▶ **TASK ITEM**
Check each line of the material below for "CorkFillInInvariance", then copy the ones that contain it.

--- DATA EXTRACT Enclosed Below ---

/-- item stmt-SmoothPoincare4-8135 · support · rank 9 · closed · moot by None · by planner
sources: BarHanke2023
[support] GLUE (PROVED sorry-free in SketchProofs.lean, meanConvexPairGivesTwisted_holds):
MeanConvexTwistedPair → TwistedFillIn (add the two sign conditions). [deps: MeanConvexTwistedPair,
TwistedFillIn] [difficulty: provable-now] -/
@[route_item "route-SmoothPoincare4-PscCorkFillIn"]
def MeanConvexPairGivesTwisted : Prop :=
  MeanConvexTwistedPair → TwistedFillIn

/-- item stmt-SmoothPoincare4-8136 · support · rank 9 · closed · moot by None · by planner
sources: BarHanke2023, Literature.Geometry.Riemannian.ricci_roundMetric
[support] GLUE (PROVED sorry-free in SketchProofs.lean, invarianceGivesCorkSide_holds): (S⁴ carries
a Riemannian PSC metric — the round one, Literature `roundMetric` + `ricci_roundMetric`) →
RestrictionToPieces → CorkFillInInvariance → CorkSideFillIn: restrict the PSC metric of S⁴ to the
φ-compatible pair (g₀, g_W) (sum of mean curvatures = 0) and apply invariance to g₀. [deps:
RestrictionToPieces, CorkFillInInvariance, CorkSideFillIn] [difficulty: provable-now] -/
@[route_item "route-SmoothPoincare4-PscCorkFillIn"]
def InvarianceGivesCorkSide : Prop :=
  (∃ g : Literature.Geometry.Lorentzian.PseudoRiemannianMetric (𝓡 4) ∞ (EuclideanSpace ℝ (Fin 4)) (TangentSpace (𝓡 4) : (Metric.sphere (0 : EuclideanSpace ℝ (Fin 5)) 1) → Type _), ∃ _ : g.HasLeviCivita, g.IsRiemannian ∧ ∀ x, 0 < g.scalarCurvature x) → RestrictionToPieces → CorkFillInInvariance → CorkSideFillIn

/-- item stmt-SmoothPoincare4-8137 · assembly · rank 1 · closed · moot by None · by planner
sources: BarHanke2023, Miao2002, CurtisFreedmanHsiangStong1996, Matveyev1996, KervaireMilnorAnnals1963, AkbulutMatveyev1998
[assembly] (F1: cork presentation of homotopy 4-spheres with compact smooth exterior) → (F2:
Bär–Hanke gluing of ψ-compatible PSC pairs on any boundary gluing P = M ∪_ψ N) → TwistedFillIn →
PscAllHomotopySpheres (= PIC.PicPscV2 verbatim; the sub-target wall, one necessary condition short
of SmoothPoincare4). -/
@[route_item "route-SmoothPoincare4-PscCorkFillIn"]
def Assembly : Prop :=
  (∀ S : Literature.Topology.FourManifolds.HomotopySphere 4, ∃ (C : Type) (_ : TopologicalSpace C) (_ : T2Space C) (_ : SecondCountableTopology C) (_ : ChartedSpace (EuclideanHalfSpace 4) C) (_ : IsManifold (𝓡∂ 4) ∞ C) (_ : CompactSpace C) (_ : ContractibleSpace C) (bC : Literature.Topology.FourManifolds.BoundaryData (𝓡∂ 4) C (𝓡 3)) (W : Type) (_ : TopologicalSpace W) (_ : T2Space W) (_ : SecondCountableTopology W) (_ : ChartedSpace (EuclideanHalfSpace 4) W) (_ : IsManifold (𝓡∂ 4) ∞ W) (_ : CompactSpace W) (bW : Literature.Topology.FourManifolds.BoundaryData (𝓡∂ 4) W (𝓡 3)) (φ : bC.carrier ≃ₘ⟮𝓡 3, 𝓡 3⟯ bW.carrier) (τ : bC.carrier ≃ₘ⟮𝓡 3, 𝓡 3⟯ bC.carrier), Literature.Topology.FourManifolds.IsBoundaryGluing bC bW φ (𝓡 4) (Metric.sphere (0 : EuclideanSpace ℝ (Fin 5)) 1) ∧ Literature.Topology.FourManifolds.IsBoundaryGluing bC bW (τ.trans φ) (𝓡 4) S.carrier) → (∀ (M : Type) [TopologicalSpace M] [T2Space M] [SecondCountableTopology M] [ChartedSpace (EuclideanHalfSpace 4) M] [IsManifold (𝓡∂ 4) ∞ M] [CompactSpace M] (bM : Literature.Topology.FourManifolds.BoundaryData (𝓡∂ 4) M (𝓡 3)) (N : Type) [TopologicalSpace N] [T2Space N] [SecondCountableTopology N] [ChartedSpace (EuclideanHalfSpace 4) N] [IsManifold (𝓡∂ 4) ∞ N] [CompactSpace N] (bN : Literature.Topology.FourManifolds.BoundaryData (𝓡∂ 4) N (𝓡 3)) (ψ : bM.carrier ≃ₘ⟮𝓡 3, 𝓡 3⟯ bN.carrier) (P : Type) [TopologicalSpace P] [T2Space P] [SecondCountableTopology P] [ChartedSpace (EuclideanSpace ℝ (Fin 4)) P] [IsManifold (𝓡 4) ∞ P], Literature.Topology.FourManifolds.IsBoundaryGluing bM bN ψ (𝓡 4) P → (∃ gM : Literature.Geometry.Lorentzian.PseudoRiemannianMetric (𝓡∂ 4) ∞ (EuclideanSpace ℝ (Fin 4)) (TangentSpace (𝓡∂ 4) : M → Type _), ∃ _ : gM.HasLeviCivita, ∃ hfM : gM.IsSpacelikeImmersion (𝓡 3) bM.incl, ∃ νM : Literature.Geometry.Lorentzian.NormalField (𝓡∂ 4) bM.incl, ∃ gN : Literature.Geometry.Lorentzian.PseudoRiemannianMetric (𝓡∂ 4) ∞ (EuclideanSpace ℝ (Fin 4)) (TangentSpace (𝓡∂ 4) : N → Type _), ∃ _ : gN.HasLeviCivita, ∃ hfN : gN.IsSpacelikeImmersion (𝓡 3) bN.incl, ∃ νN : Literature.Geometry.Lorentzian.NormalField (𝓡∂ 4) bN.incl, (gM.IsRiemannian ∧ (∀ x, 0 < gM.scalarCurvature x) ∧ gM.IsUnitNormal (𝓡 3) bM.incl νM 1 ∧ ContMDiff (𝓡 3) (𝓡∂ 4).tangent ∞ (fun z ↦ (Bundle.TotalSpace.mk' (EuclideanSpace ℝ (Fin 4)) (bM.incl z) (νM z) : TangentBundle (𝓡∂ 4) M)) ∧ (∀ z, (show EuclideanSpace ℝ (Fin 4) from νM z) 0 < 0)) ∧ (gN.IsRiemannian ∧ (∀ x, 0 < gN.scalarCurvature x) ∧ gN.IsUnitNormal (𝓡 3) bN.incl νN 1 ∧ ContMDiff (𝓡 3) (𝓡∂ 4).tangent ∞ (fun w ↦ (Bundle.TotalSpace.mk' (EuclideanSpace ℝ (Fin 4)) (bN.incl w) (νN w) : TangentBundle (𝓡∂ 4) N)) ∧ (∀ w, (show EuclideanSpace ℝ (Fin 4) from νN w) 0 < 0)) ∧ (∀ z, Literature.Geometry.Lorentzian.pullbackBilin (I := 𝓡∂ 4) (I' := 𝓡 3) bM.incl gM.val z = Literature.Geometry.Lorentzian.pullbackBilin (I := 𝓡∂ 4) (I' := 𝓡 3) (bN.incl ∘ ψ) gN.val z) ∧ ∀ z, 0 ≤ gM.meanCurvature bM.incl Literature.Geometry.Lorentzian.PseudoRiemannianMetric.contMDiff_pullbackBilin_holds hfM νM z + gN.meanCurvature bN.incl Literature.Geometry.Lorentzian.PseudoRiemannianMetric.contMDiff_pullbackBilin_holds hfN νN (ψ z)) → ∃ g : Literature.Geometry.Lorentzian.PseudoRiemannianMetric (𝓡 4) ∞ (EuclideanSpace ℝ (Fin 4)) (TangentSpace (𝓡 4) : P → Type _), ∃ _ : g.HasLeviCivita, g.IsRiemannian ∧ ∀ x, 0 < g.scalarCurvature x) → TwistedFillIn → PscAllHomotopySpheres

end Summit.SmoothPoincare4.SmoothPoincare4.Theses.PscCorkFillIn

--- End of Enclosed DATA EXTRACT ---

▶ **WRITTEN SOLUTION**
RestrictionToPieces → CorkFillInInvariance → CorkSideFillIn: restrict the PSC metric of S⁴ to the
RestrictionToPieces, CorkFillInInvariance, CorkSideFillIn] [difficulty: provable-now] -/
  (∃ g : Literature.Geometry.Lorentzian.PseudoRiemannianMetric (𝓡 4) ∞ (EuclideanSpace ℝ (Fin 4)) (TangentSpace (𝓡 4) : (Metric.sphere (0 : EuclideanSpace ℝ (Fin 5)) 1) → Type _), ∃ _ : g.HasLeviCivita, g.IsRiemannian ∧ ∀ x, 0 < g.scalarCurvature x) → RestrictionToPieces → CorkFillInInvariance → CorkSideFillIn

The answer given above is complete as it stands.